___ Material provided
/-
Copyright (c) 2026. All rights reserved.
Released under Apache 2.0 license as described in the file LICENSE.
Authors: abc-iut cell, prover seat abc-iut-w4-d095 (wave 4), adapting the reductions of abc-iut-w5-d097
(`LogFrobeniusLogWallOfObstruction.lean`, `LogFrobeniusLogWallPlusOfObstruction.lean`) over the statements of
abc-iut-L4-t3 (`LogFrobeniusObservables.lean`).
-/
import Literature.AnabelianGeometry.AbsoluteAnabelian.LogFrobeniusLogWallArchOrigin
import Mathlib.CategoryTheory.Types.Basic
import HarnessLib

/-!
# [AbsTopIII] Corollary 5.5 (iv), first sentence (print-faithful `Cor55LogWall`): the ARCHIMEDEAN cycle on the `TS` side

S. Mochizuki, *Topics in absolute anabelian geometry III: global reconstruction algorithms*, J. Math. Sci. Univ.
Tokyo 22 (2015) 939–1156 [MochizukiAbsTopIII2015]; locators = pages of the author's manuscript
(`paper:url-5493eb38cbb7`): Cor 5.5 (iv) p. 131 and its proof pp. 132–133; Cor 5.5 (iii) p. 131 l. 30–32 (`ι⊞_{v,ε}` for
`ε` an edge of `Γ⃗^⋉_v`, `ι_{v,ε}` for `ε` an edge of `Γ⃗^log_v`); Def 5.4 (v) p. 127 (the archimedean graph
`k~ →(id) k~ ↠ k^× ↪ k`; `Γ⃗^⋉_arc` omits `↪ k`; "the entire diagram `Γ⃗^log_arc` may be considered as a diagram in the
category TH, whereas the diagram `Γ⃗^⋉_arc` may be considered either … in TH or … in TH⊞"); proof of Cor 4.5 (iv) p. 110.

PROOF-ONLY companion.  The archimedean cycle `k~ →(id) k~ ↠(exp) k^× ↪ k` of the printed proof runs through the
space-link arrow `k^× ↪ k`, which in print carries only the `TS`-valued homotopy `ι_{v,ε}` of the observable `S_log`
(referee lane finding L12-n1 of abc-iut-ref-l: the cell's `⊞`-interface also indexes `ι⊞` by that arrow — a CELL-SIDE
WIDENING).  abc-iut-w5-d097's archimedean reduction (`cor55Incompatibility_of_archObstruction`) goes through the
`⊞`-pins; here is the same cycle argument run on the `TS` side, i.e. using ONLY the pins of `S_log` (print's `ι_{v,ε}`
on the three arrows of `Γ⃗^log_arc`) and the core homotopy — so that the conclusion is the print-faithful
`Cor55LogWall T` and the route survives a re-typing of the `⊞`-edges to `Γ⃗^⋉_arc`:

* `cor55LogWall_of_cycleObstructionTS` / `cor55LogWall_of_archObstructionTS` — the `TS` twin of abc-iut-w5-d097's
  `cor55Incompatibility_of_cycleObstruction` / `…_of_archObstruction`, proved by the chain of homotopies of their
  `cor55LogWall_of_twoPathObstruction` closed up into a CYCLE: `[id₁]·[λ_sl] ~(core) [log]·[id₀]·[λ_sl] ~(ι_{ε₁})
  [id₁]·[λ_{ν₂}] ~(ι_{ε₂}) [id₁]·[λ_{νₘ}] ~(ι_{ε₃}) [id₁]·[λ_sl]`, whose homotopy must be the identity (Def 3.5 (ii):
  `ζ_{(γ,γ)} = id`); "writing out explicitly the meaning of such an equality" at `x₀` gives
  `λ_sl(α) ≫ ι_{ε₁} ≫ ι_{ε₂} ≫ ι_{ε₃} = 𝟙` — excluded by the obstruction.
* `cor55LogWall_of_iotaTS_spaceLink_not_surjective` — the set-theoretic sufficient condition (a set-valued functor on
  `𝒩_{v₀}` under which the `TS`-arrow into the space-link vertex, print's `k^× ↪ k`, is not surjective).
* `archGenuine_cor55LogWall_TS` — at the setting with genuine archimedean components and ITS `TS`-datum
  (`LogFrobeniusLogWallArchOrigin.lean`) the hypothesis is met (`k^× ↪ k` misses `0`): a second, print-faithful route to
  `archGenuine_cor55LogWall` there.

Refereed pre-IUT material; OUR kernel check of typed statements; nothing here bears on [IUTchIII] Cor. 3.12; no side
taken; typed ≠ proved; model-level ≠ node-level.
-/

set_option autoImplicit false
______
___ Material provided
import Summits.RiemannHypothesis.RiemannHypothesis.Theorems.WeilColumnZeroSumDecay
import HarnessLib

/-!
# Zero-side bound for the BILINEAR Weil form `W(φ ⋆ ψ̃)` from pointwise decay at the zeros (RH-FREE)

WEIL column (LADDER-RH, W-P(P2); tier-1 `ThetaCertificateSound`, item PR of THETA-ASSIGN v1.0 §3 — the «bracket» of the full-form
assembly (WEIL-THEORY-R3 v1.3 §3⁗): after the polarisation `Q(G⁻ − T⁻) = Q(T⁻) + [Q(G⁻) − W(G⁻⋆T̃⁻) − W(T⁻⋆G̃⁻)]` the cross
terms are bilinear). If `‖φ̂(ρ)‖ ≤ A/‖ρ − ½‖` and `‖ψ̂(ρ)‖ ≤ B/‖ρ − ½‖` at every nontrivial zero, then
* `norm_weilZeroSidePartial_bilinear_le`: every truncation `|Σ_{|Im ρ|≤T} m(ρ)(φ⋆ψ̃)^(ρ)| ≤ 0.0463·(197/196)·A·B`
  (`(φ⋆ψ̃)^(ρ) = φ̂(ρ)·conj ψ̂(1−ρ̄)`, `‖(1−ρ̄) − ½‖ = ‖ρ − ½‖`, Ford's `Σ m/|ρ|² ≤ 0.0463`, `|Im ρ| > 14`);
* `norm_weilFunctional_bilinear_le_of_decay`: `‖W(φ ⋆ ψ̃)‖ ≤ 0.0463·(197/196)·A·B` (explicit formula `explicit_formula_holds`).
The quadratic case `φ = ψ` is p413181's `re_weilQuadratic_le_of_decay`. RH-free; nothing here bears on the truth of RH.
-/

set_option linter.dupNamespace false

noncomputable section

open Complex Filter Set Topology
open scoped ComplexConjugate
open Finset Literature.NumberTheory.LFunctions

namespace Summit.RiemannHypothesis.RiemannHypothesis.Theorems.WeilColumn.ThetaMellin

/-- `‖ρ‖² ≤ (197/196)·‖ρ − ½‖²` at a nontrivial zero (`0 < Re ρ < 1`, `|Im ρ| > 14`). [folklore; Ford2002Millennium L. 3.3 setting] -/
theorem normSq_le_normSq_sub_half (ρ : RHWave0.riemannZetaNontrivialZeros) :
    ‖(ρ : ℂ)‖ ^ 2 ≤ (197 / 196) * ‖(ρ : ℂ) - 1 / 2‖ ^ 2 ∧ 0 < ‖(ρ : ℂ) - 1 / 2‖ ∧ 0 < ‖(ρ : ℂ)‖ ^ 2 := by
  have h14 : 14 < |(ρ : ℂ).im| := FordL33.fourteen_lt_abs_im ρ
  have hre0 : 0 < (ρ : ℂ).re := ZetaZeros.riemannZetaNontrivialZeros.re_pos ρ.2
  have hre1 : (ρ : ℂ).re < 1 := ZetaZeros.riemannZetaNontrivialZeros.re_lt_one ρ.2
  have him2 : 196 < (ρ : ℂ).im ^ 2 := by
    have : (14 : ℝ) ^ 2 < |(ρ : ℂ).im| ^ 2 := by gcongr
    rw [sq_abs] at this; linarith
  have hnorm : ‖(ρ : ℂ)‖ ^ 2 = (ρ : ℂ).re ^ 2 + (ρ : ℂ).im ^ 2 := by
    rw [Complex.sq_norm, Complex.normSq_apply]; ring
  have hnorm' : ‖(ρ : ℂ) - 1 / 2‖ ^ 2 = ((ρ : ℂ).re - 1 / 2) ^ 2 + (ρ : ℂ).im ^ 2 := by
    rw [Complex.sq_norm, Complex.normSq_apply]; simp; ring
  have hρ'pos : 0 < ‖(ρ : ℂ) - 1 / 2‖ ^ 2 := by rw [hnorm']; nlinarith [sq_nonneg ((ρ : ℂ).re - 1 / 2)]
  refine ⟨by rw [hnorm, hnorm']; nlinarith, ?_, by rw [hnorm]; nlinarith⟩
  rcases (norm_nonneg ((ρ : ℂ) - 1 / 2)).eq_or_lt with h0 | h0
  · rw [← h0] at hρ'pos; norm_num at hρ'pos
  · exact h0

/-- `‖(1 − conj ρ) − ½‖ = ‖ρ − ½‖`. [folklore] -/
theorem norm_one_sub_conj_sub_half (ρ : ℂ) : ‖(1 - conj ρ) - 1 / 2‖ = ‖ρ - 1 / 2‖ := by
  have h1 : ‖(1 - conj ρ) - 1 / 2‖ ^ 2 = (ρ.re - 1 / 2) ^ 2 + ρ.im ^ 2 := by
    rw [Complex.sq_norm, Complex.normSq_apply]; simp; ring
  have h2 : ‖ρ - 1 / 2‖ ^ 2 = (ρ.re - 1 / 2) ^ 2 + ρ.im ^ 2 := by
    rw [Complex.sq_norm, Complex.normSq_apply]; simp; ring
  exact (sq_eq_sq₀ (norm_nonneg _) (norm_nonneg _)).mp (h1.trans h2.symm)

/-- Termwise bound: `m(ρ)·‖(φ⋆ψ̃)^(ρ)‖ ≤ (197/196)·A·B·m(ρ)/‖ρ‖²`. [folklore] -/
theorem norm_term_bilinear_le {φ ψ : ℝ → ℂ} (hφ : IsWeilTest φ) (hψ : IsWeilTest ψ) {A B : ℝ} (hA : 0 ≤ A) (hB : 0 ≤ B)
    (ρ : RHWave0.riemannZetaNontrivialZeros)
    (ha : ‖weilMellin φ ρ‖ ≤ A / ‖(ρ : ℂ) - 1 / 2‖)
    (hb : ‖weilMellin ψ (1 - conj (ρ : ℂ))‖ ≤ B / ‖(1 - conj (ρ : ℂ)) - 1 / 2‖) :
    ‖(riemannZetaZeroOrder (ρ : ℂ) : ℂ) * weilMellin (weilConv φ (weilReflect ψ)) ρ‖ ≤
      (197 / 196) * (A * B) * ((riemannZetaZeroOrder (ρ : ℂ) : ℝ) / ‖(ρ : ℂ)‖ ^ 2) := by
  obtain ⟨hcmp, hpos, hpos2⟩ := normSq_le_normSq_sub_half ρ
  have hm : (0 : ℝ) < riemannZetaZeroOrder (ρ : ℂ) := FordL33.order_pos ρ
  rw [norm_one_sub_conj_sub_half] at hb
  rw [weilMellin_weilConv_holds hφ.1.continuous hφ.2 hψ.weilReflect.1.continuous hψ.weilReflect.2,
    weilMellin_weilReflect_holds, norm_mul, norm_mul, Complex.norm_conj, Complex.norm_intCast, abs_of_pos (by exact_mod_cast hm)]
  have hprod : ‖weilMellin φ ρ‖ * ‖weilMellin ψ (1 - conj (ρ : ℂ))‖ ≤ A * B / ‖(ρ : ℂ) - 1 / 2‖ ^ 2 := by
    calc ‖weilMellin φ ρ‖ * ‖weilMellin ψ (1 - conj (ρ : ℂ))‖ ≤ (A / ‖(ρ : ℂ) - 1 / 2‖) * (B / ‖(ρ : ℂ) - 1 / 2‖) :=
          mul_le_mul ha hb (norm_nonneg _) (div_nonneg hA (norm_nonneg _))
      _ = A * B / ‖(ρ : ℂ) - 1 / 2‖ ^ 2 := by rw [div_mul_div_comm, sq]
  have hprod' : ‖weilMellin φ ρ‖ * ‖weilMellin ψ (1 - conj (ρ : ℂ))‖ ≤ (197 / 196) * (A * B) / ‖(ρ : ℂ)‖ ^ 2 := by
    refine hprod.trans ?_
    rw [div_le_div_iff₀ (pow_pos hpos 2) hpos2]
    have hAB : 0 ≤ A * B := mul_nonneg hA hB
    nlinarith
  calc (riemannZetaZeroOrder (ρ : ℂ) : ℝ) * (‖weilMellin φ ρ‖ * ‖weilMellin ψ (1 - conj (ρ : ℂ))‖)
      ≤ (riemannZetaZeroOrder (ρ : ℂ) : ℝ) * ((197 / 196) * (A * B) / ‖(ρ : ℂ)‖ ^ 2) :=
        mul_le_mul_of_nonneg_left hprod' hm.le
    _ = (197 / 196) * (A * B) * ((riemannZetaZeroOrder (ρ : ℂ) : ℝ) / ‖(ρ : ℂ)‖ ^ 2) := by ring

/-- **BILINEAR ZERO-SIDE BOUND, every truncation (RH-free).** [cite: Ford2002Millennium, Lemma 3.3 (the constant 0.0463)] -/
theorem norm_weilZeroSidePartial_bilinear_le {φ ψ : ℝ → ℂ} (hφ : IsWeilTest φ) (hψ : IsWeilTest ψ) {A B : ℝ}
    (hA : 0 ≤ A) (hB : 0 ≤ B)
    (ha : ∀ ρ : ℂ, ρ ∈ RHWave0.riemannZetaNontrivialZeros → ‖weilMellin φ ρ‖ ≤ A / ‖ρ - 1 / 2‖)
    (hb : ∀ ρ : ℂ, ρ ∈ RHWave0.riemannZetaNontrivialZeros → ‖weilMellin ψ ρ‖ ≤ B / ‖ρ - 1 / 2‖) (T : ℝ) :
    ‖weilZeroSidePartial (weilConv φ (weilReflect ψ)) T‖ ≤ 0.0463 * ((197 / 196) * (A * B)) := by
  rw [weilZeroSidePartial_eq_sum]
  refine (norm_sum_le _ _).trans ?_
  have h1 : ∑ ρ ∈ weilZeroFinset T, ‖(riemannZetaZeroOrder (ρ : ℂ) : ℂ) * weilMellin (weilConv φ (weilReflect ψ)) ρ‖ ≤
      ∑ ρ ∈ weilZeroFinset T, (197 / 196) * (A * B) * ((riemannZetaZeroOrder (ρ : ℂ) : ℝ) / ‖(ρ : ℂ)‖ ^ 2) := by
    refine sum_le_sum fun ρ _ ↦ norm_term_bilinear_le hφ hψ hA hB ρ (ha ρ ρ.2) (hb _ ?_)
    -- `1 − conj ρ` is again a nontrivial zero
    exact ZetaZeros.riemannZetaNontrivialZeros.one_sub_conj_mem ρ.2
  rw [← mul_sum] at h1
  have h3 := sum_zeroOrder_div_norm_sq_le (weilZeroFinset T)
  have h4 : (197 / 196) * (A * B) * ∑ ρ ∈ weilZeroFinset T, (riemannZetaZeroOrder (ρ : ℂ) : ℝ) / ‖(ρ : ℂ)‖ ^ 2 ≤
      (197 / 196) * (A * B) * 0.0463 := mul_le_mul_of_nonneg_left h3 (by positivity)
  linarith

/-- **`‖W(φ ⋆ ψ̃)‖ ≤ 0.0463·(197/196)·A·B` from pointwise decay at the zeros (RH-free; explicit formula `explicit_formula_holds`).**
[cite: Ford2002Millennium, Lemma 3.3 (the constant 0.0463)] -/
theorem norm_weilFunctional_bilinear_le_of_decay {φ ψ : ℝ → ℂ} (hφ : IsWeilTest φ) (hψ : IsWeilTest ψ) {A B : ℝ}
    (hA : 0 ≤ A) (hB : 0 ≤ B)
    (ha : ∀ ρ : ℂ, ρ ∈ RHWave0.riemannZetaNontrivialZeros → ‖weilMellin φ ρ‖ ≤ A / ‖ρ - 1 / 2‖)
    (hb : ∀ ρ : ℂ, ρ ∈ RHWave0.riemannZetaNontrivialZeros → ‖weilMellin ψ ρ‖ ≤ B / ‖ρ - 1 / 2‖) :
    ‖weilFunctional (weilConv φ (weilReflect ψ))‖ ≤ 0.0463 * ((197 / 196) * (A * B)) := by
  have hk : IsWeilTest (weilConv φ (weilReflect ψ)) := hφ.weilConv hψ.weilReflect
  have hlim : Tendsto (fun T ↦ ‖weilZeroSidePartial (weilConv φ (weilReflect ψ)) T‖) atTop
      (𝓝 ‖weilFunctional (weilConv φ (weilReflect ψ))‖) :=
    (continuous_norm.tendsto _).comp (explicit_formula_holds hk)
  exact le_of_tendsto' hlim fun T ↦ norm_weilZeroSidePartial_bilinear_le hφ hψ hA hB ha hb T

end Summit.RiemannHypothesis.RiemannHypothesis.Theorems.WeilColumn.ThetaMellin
______
* The task: Reproduce exactly the lines above from the line with "3.3 setting] -/" to the line with "rw [Complex.sq_norm, Complex.normSq_apply]; ring", including both, and add nothing.

* Output for this exercise:
/-- `‖ρ‖² ≤ (197/196)·‖ρ − ½‖²` at a nontrivial zero (`0 < Re ρ < 1`, `|Im ρ| > 14`). [folklore; Ford2002Millennium L. 3.3 setting] -/
theorem normSq_le_normSq_sub_half (ρ : RHWave0.riemannZetaNontrivialZeros) :
    ‖(ρ : ℂ)‖ ^ 2 ≤ (197 / 196) * ‖(ρ : ℂ) - 1 / 2‖ ^ 2 ∧ 0 < ‖(ρ : ℂ) - 1 / 2‖ ∧ 0 < ‖(ρ : ℂ)‖ ^ 2 := by
  have h14 : 14 < |(ρ : ℂ).im| := FordL33.fourteen_lt_abs_im ρ
  have hre0 : 0 < (ρ : ℂ).re := ZetaZeros.riemannZetaNontrivialZeros.re_pos ρ.2
  have hre1 : (ρ : ℂ).re < 1 := ZetaZeros.riemannZetaNontrivialZeros.re_lt_one ρ.2
  have him2 : 196 < (ρ : ℂ).im ^ 2 := by
    have : (14 : ℝ) ^ 2 < |(ρ : ℂ).im| ^ 2 := by gcongr
    rw [sq_abs] at this; linarith
  have hnorm : ‖(ρ : ℂ)‖ ^ 2 = (ρ : ℂ).re ^ 2 + (ρ : ℂ).im ^ 2 := by
    rw [Complex.sq_norm, Complex.normSq_apply]; ring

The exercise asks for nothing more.